[Stored items]

>>>>

import Summits.QuantumFields.BalabanUV.T4Continuum.Support.RegionLocalInjectedPairing

/-!
# T⁴ programme, spine node NE2 (U1a), sub-row Δ1 «NE2⁰-Dirichlet» — THE RESOLVENT-SPLIT REDUCTION OF KING's COMPRESSED INJECTED LAW ON AN
# ARBITRARY REGION CLASS: `hinjK` ⟸ (L) ∧ (B) ∧ (Bᵗ) ∧ (K) given only W1 (one coercivity constant of `Δ_a(Ω₀)` along the tower)
# (owner item O15-f «Δ1-VEC-W3-RESOLVENT-REGION», the first brick of the holed-region front)

Row NE2 OWNER (unit `b2b-balaban-t4-ne2-p1`, gen 15).  O15-a's tower junction `RegionGaugeResolventTower.hinjK_of_local` (p238533) and O15-b's
`RegionLocalInjectedPairing.hloc_of_pairing` (p238678) take W1 from the owner's box theorem `sliceCoercive_lev_box`; everything else in them is
region-general (`opNorm_injected_le_of_local` holds for ANY region).  The NEXT FRONT of the row (ruling R37 (e), `t4/T4-EST-NE2-P1.md` §G15.0 (C))
is the tower on regions with re-entrant contact — the holed complements of [B9]'s Dirichlet holes — where W1 is ALREADY landed by leaf-09-g9
(«Δ1-VEC-W1-HOLED»: `sliceCoercive_holed` / `sliceCoercive_scattered`, one level-uniform constant).  THIS FILE states the two junctions with W1
as a DISPLAYED level-uniform coercivity constant, for every union of unit blocks `S`:

 * **`hloc_of_pairing_of_coercive`** — leaf (L) from a commutator pairing of the LOCAL operator with budgets, given `∀ k, Coercive (Δ_a^{(k)}(Ω₀)) γ`;
 * **`hinjK_of_local_of_coercive`** — `hinjK` at rate θ from (L)(B)(Bᵗ)(K) with the constant `C1reg d a′ γ Cl Cb Cbt Ck` (O15-a's `C1loc` with
   `γ⋆` replaced by the displayed `γ`);
 * `hinjK_of_local_of_slice` — the same with W1 displayed as ONE slice constant `c` (`γ = gamStar d a′ c`), the shape leaf-09-g9's ENDs deliver.
What is NOT here (and is genuinely different off boxes, EST §G15.0 (C)): the four leaves themselves — on re-entrant regions `Δ_loc` is not
componentwise (the exterior-flux block couples components at re-entrant exterior sites), interior W2 and the Hessian budgets grow with the level,
and the scalar two-level inputs behind (B)/(K) are the Besov-route ones; the tower END then comes from the COMPRESSED star tower
(`DirichletStarVectorTower.towerLimitRate_star_of_linear`, W2 in the linear class) rather than the renormalised one.

HONEST FRAMING (T4-DAG p. 1).  Bookkeeping over landed modules ([folklore]); model level (`U = 1`, ONE region, ONE averaging scale, finite torus,
linear layer, operator norm); W1 and the four leaves DISPLAYED; nothing proved about any particular region here; NE2 (U1a) NOT proved; spine
PROVED 0/9 unchanged; NOT [B9] (3.16)/(3.23)–(3.27)/(3.42) as printed; NOT infinite volume / mass gap / Clay.  HONEST DEPENDENCY: continuum YM on
T⁴ ⇐ BetaPertH ∧ nine spine estimates (0/9 proved); BetaPertH ⇐ (D1) ∧ (D4) ∧ CAP+tail; G-an2-4 gates asym, D1 and NE2/3/4.  No `sorry`.
-/

noncomputable section

open scoped BigOperators ComplexConjugate Matrix Matrix.Norms.L2Operator

namespace Summit.QuantumFields.BalabanUV.T4Continuum.RegionGaugeResolventTowerRegion

open Literature.MathematicalPhysics.QuantumFieldTheory.Balaban1983to89.B5Prop11Plancherel (Tor fine)
open Literature.MathematicalPhysics.QuantumFieldTheory.Balaban1983to89.B5Prop11Lower (nsq)
open Literature.MathematicalPhysics.QuantumFieldTheory.Balaban1983to89.B5G183RateUnitTower (lev)
open Summit.QuantumFields.BalabanUV.T4Continuum
open Summit.QuantumFields.BalabanUV.T4Continuum.SubtypeCompression (Coercive isUnit_det_of_coercive opNorm_inv_le_of_coercive)
open Summit.QuantumFields.BalabanUV.T4Continuum.ScalarAveragedPropagator (gammaPs)
open Summit.QuantumFields.BalabanUV.T4Continuum.ScalarAveragedCompression (sigma0)
open Summit.QuantumFields.BalabanUV.T4Continuum.RegionScalarCompression (KcompR)
open Summit.QuantumFields.BalabanUV.T4Continuum.RegionGaugeSlice (SliceCoercive)
open Summit.QuantumFields.BalabanUV.T4Continuum.RegionScalarCompression (QOm GOm)
open Summit.QuantumFields.BalabanUV.T4Continuum.RegionGaugeFixedVector (starReg curlR gradR avgR regionDeltaA)
open Summit.QuantumFields.BalabanUV.T4Continuum.DirichletSubregionTowerOf (pidx JpR opNorm_JpR_le)
open Summit.QuantumFields.BalabanUV.T4Continuum.DirichletStarVectorTower (starP gamStar gamStar_pos coercive_regionDeltaA_of_slice)
open Summit.QuantumFields.BalabanUV.T4Continuum.RegionStarInjectedPairing (opNorm_injected_le_of_pairing)
open Summit.QuantumFields.BalabanUV.T4Continuum.RegionGaugeResolventSplit
open Summit.QuantumFields.BalabanUV.T4Continuum.RegionGaugeResolventTower (kap kap_nonneg gaugeErr opNorm_injected_le_of_local)

variable {d : ℕ} (L : ℕ) [NeZero L] (M : Fin d → ℕ) [hM : ∀ μ, NeZero (M μ)] (S : Tor M → Prop) [DecidablePred S] (a a' : ℝ)

/-- the two-level constant of the faithful tower from the four leaf constants and a DISPLAYED coercivity constant `γ`. [folklore] -/
def C1reg (d : ℕ) (a' γ Cl Cb Cbt Ck : ℝ) : ℝ :=
  (1 + kap d a' γ) * Cl * (1 + kap d a' γ) + γ⁻¹ * gaugeErr d a' Cb Cbt Ck * γ⁻¹

/-- **LEAF (L) FROM (P̃) + (R̃) ON ANY REGION WITH W1** (`0 < a′`, `0 < γ`, `Δ_a^{(k)}(Ω₀)` γ-coercive at every level): pairing constants `ε_k`,
budget bounds `Λ_k`, `Λ′_k` for the LOCAL propagators with `ε_kΛ_kΛ′_k ≤ Cl·θ^k` ⟹ `‖G̃_{k+1}·JpR k − JpR k·G̃_k‖ ≤ Cl·θ^k`. [folklore] -/
theorem hloc_of_pairing_of_coercive (ha' : 0 < a') {γ : ℝ} (hγ : 0 < γ) (hco : ∀ k, Coercive (regionDeltaA (lev L k) M a a' S) γ)
    {E : (k : ℕ) → (pidx L M (starP L M S) k → ℂ) → ℝ} {E' : (k : ℕ) → (pidx L M (starP L M S) (k + 1) → ℂ) → ℝ}
    {ε Λ Λ' : ℕ → ℝ} (hε : ∀ k, 0 ≤ ε k) (hΛ : ∀ k, 0 ≤ Λ k) (hΛ' : ∀ k, 0 ≤ Λ' k)
    (hP : ∀ (k : ℕ) (u : pidx L M (starP L M S) k → ℂ) (v : pidx L M (starP L M S) (k + 1) → ℂ),
      ‖star v ⬝ᵥ ((JpR L M (starP L M S) k * regionDeltaLoc (lev L k) M a S
          - regionDeltaLoc (lev L (k + 1)) M a S * JpR L M (starP L M S) k) *ᵥ u)‖
        ≤ ε k * Real.sqrt (E k u) * Real.sqrt (E' k v))
    (hR : ∀ (k : ℕ) (f : pidx L M (starP L M S) k → ℂ),
      Real.sqrt (E k ((regionDeltaLoc (lev L k) M a S)⁻¹ *ᵥ f)) ≤ Λ k * Real.sqrt (nsq f))
    (hR' : ∀ (k : ℕ) (g : pidx L M (starP L M S) (k + 1) → ℂ),
      Real.sqrt (E' k ((regionDeltaLoc (lev L (k + 1)) M a S)⁻¹ *ᵥ g)) ≤ Λ' k * Real.sqrt (nsq g))
    {Cl θ : ℝ} (hrate : ∀ k, ε k * Λ k * Λ' k ≤ Cl * θ ^ k) (k : ℕ) :
    ‖(regionDeltaLoc (lev L (k + 1)) M a S)⁻¹ * JpR L M (starP L M S) k
        - JpR L M (starP L M S) k * (regionDeltaLoc (lev L k) M a S)⁻¹‖ ≤ Cl * θ ^ k :=
  (opNorm_injected_le_of_pairing (regionDeltaLoc_isHermitian (lev L (k + 1)) M a S)
    (opNorm_inv_regionDeltaLoc_le (lev L (k + 1)) M a a' S ha' hγ (hco (k + 1))).1
    (opNorm_inv_regionDeltaLoc_le (lev L k) M a a' S ha' hγ (hco k)).1
    (JpR L M (starP L M S) k) (hε k) (hΛ k) (hΛ' k) (hP k) (hR k) (hR' k)).trans (hrate k)

/-- **`hinjK` ON ANY REGION WITH W1, FROM THE FOUR LEAVES AT RATE `θ`** (`0 < a′`, `0 < γ`, `0 ≤ θ`, `0 ≤ Cb`): the owner's `hinjK_of_local` with the
box theorem W1 replaced by a displayed level-uniform coercivity constant `γ` of `Δ_a^{(k)}(Ω₀)`. [folklore] -/
theorem hinjK_of_local_of_coercive (ha' : 0 < a') {γ : ℝ} (hγ : 0 < γ) (hco : ∀ k, Coercive (regionDeltaA (lev L k) M a a' S) γ)
    {θ Cl Cb Cbt Ck : ℝ} (hθ : 0 ≤ θ) (hCb : 0 ≤ Cb)
    (hloc : ∀ k, ‖(regionDeltaLoc (lev L (k + 1)) M a S)⁻¹ * JpR L M (starP L M S) k
        - JpR L M (starP L M S) k * (regionDeltaLoc (lev L k) M a S)⁻¹‖ ≤ Cl * θ ^ k)
    (hB : ∀ k, ‖regionBh (lev L (k + 1)) M a' S - JpR L M (starP L M S) k * regionBh (lev L k) M a' S‖ ≤ Cb * θ ^ k)
    (hBt : ∀ k, ‖(JpR L M (starP L M S) k)ᴴ * regionBh (lev L (k + 1)) M a' S - regionBh (lev L k) M a' S‖ ≤ Cbt * θ ^ k)
    (hK : ∀ k, ‖(KcompR (lev L (k + 1)) M a' S)⁻¹ - (KcompR (lev L k) M a' S)⁻¹‖ ≤ Ck * θ ^ k) (k : ℕ) :
    ‖(regionDeltaA (lev L (k + 1)) M a a' S)⁻¹ * JpR L M (starP L M S) k
        - JpR L M (starP L M S) k * (regionDeltaA (lev L k) M a a' S)⁻¹‖ ≤ C1reg d a' γ Cl Cb Cbt Ck * θ ^ k := by
  have hθk : 0 ≤ θ ^ k := pow_nonneg hθ k
  have h := opNorm_injected_le_of_local (lev L k) (lev L (k + 1)) M a a' S ha' hγ (hco k) (hco (k + 1))
    (JpR L M (starP L M S) k) (opNorm_JpR_le L M (starP L M S) k) (mul_nonneg hCb hθk) (hloc k) (hB k) (hBt k) (hK k)
  refine h.trans (le_of_eq ?_)
  unfold C1reg gaugeErr
  ring

/-- **THE SAME WITH W1 AS ONE SLICE CONSTANT** (`SliceCoercive … c` at every level, `0 < c` — the shape of leaf-09-g9's holed/scattered ENDs and
of the owner's `sliceCoercive_lev_box`): `γ = gamStar d a′ c`. [folklore] -/
theorem hinjK_of_local_of_slice (ha' : 0 < a') {c : ℝ} (hc : 0 < c)
    (hS : ∀ k, SliceCoercive (curlR (lev L k) M S) (gradR (lev L k) M S) (GOm (lev L k) M a' S) (QOm (lev L k) M S)
      (avgR (lev L k) M S) (a * ((lev L k : ℕ) : ℝ) ^ d) c)
    {θ Cl Cb Cbt Ck : ℝ} (hθ : 0 ≤ θ) (hCb : 0 ≤ Cb)
    (hloc : ∀ k, ‖(regionDeltaLoc (lev L (k + 1)) M a S)⁻¹ * JpR L M (starP L M S) k
        - JpR L M (starP L M S) k * (regionDeltaLoc (lev L k) M a S)⁻¹‖ ≤ Cl * θ ^ k)
    (hB : ∀ k, ‖regionBh (lev L (k + 1)) M a' S - JpR L M (starP L M S) k * regionBh (lev L k) M a' S‖ ≤ Cb * θ ^ k)
    (hBt : ∀ k, ‖(JpR L M (starP L M S) k)ᴴ * regionBh (lev L (k + 1)) M a' S - regionBh (lev L k) M a' S‖ ≤ Cbt * θ ^ k)
    (hK : ∀ k, ‖(KcompR (lev L (k + 1)) M a' S)⁻¹ - (KcompR (lev L k) M a' S)⁻¹‖ ≤ Ck * θ ^ k) (k : ℕ) :
    ‖(regionDeltaA (lev L (k + 1)) M a a' S)⁻¹ * JpR L M (starP L M S) k
        - JpR L M (starP L M S) k * (regionDeltaA (lev L k) M a a' S)⁻¹‖
      ≤ C1reg d a' (gamStar d a' c) Cl Cb Cbt Ck * θ ^ k :=
  hinjK_of_local_of_coercive L M S a a' ha' (gamStar_pos (d := d) a' hc)
    (fun j => coercive_regionDeltaA_of_slice (lev L j) M a a' S ha' hc (hS j)) hθ hCb hloc hB hBt hK k

end Summit.QuantumFields.BalabanUV.T4Continuum.RegionGaugeResolventTowerRegion

end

<<<<

Would you retype exactly the lines above, from the line with "refine h.trans (le_of_eq ?_)" to the line with "holed/scattered ENDs and", with both end lines kept and nothing more?

◆ **Task solution**:
  refine h.trans (le_of_eq ?_)
  unfold C1reg gaugeErr
  ring

/-- **THE SAME WITH W1 AS ONE SLICE CONSTANT** (`SliceCoercive … c` at every level, `0 < c` — the shape of leaf-09-g9's holed/scattered ENDs and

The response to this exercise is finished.